How well does cFreD correlate with human preferences for text-to-image generation? Across HPDv2, Gen-AI Bench, PartiPrompts, and COCO evaluations, cFreD achieves the strongest average correlation and rank accuracy among the statistical metrics compared in the paper.
Does cFreD extend beyond text-to-image generation? Yes, the paper applies the same conditional formulation to text-to-video evaluation and reports the highest average rank accuracy across T2VQA-DB and EvalCrafter among the statistical metrics tested.
What makes cFreD practical for future benchmarks?
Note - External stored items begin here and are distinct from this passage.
/-- First point `t ≥ 10` at which the Riemann–Siegel theta function reaches the level `a`
(for `a > θ(10)` — and `θ(10) < -2` is in the tree, `riemannSiegelTheta_ten_lt` — this is THE
solution of `θ(t) = a` on `[10, ∞)`: `θ` is continuous, strictly increasing on `[7, ∞)` and
unbounded, cf. `Literature.Barriers.RiemannHypothesis.gramPt`). -/
def thetaLevel (a : ℝ) : ℝ := sInf {t : ℝ | 10 ≤ t ∧ a ≤ riemannSiegelTheta t}

/-- The θ-lattice of phase `c`: `θ(x_n^c) = π(n + 1 - c)`, `n ≥ 0` (for `c = 3/2`:
`θ(x_n) = π(n - 1/2)`, the França–LeClair points `14.52, 20.65, 25.49, 29.74, …`; spacing
`π/θ'(x) ∼ 2π/log(x/2π) → 0`; for `c ∈ (11/8, 13/8)` all levels exceed `-2 > θ(10)`, `x_0^c ≥ 13.5`). -/
def thetaLattice (c : ℝ) (n : ℕ) : ℝ := thetaLevel (π * ((n : ℝ) + 1 - c))

/-- A configuration: a free finite HEAD `x̄ : Fin M → ℝ` replacing the first `M` lattice atoms,
and the TAIL `x_n^c + φ_n`, `n ≥ M` (values `φ n` for `n < M` are ignored). -/
def config (M : ℕ) (xbar : Fin M → ℝ) (c : ℝ) (φ : ℕ → ℝ) (n : ℕ) : ℝ :=
  if h : n < M then xbar ⟨n, h⟩ else thetaLattice c n + φ n

/-- The mirrored (even) family `{y_n} ∪ {-y_n}` indexed by `ℕ ⊕ ℕ`. -/
def pmFamily (y : ℕ → ℝ) : ℕ ⊕ ℕ → ℝ := Sum.elim y fun n => -y n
It requires no human-preference training, can use modern vision and text encoders, and is released as an open-source toolkit, making it a plug-and-play evaluation option for new text-conditioned generative models.

Main contributions

The paper adapts Conditional Fréchet Distance to text-to-image and text-to-video synthesis, giving the community a unified statistical metric that accounts for conditioning information.
cFreD consistently outperforms FID, CLIPScore, CMMD, and FDDINOv2 in average human-preference correlation and rank accuracy across the paper's text-to-image benchmark suite.
The text-to-video results show that cFreD generalizes to temporal generation, matching or exceeding established video metrics in rank accuracy without requiring task-specific human-preference training.
Robustness experiments show that cFreD responds sensibly to image corruptions and text perturbations, while FID can miss prompt-image misalignment because it observes only image statistics.
The paper includes a broad backbone analysis showing that modern transformer-based encoders improve alignment with human judgments and that InceptionV3 is no longer the best default choice for this kind of evaluation.

Limitations and cautions

cFreD is still a statistical proxy for human judgment rather than a replacement for carefully designed human studies, but its strong rank accuracy makes it a valuable scalable screening tool when human evaluation is costly.
The metric depends on the choice of image and text encoders, so future work can continue improving cFreD as stronger multimodal backbones become available; the paper's ablations already provide useful guidance for selecting those encoders.
The reported evaluations focus on available image and video preference datasets, leaving specialized domains such as medical, satellite, and scientific imagery as promising next areas to validate the same conditional formulation.
cFreD summarizes distribution-level behavior rather than providing detailed per-sample explanations of every failure, which makes it best suited for benchmark-level comparison while complementary diagnostic tools can inspect individual examples.
The formulation assumes useful paired conditioning information, so extensions to multi-condition settings such as ControlNet or audio-to-video generation are natural follow-up directions; the paper explicitly points to this broader applicability.

How to read this result

This paper is best read as a strong practical contribution to generative-model evaluation: cFreD preserves the simplicity and scalability of statistical metrics while much better reflecting human judgments about whether generated images and videos are both high quality and faithful to their prompts.